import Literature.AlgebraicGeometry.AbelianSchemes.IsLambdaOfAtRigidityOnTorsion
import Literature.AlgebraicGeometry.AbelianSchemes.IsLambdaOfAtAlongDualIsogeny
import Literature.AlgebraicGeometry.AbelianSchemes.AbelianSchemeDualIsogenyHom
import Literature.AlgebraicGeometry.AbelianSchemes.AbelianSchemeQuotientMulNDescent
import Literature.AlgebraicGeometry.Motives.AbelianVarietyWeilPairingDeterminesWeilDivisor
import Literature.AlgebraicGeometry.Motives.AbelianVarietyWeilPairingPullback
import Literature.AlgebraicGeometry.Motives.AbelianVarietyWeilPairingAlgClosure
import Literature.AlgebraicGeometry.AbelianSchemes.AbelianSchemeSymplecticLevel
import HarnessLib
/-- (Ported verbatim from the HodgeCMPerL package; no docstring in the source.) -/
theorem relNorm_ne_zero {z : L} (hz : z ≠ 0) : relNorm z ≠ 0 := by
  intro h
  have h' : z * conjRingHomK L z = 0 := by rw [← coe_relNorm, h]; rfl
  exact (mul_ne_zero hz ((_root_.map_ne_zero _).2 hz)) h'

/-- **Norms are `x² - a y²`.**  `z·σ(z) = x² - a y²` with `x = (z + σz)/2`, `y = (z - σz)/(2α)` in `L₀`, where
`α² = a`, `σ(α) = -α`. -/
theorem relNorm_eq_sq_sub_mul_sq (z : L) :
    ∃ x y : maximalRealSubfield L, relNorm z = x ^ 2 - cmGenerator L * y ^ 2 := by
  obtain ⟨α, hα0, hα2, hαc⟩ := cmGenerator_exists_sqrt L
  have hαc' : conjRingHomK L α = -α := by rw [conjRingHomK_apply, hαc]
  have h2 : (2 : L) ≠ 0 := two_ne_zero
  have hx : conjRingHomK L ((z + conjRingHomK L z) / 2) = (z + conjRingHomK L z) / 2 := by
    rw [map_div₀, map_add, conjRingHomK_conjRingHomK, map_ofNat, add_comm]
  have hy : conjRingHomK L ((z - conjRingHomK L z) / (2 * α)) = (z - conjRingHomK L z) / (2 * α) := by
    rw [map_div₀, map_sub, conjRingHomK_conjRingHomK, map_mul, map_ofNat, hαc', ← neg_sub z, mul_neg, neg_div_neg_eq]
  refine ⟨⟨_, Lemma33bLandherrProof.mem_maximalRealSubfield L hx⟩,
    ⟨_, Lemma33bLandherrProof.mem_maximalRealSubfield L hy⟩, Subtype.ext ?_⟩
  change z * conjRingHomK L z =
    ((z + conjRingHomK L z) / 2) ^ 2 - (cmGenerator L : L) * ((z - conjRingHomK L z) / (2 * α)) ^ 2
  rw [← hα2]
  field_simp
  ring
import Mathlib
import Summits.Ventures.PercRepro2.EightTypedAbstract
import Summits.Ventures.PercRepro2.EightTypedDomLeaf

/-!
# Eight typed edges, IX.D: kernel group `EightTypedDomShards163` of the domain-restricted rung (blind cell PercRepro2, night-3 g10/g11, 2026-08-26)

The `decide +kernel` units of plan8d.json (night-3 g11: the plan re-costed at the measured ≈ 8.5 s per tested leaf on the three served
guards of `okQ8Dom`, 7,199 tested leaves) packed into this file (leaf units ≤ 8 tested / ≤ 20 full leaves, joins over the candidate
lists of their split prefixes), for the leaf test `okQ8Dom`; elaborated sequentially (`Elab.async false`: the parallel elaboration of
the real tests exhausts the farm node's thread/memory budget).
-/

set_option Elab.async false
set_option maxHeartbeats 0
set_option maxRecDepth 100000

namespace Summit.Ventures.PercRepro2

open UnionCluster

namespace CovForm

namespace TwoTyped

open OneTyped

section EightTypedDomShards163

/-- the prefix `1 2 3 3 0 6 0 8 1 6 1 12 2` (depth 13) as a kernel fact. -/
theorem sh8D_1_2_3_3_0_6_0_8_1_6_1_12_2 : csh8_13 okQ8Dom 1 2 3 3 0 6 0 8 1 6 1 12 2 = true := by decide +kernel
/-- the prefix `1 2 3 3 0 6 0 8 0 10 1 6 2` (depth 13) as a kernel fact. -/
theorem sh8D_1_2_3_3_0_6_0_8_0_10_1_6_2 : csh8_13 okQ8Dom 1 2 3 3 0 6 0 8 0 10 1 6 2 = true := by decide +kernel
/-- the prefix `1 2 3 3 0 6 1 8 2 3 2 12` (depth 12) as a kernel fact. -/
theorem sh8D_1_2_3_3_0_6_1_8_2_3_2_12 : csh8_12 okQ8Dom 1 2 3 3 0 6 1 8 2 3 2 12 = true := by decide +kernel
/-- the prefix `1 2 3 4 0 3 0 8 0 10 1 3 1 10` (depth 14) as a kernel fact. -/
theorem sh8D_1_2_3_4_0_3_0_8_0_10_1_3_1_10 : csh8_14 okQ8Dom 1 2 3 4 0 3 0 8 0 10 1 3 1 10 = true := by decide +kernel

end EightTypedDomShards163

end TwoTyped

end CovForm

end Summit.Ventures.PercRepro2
---
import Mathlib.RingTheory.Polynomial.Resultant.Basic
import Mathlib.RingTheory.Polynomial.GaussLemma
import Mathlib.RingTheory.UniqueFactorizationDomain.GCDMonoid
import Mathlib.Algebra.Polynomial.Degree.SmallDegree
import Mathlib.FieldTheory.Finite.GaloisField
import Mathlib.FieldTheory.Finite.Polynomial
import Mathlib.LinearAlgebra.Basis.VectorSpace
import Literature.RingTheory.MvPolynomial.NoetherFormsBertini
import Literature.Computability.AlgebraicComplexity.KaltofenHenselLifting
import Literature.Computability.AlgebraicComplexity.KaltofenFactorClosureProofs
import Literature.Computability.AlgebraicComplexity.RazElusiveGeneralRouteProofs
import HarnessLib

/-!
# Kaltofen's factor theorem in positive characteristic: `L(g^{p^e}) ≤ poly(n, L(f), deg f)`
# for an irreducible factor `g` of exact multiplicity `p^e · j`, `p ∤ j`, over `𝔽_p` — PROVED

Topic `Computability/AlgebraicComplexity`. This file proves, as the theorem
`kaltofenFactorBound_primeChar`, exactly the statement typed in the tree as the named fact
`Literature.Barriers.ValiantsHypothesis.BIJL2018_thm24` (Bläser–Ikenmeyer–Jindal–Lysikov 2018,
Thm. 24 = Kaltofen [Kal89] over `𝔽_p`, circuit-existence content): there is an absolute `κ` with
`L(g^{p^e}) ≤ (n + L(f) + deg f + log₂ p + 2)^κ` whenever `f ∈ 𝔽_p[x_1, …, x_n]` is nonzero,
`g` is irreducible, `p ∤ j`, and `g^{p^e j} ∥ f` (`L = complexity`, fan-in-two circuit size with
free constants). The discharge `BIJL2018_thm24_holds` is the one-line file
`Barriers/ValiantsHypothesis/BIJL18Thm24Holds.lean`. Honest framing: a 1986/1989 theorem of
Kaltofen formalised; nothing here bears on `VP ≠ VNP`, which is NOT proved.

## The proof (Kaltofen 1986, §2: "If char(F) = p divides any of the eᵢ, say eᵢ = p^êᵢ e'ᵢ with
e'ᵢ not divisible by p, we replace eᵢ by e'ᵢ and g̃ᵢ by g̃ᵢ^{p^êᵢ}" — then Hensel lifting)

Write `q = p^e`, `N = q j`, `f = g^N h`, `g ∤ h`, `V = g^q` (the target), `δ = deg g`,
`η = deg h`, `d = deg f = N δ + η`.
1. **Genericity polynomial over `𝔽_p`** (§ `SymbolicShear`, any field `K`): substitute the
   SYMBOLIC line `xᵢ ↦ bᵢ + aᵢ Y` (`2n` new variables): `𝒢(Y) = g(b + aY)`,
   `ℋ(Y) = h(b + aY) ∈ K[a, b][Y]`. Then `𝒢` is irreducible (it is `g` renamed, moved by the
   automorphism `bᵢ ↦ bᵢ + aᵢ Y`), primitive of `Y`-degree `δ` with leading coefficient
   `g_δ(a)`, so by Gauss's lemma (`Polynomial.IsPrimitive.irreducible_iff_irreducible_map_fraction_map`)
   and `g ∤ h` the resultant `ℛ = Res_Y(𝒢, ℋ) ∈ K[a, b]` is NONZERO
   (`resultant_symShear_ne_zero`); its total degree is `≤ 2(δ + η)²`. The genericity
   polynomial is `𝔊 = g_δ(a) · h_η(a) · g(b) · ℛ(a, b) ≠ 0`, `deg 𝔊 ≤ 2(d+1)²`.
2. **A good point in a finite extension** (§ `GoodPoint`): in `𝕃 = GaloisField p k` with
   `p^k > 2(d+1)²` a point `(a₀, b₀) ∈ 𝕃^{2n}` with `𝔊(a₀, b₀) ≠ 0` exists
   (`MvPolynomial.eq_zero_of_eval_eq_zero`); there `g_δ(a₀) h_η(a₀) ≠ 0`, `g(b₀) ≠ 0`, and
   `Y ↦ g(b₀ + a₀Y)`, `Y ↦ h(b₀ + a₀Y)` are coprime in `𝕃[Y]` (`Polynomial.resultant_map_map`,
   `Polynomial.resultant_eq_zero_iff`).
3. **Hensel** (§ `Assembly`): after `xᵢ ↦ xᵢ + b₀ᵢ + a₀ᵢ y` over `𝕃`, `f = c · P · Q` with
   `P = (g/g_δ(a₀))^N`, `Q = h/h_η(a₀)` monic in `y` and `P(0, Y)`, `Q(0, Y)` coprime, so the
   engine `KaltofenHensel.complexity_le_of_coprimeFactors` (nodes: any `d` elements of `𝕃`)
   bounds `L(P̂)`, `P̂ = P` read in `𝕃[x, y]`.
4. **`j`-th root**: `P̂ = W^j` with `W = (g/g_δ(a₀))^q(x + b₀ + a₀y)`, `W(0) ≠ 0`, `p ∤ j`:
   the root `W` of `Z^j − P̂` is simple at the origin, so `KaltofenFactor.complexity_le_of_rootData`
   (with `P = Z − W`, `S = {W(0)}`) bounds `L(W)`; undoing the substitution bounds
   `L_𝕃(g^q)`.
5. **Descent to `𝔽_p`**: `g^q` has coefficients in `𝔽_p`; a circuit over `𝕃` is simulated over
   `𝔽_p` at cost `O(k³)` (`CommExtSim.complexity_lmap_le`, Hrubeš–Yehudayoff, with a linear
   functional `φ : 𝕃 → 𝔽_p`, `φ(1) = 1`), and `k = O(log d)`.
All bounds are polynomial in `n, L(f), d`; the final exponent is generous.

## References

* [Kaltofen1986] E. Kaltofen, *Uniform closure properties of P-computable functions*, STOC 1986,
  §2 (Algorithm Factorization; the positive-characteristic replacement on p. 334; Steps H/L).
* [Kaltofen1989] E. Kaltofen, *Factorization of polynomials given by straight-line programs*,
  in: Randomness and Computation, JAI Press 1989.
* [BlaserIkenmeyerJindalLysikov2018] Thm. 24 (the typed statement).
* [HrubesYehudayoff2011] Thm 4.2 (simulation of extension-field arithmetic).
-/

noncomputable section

* [Exercise details]:
Match on "AbelianSchemes": copy every line in the records that has it.

* [Solution to this problem]:
import Literature.AlgebraicGeometry.AbelianSchemes.IsLambdaOfAtRigidityOnTorsion
import Literature.AlgebraicGeometry.AbelianSchemes.IsLambdaOfAtAlongDualIsogeny
import Literature.AlgebraicGeometry.AbelianSchemes.AbelianSchemeDualIsogenyHom
import Literature.AlgebraicGeometry.AbelianSchemes.AbelianSchemeQuotientMulNDescent
import Literature.AlgebraicGeometry.AbelianSchemes.AbelianSchemeSymplecticLevel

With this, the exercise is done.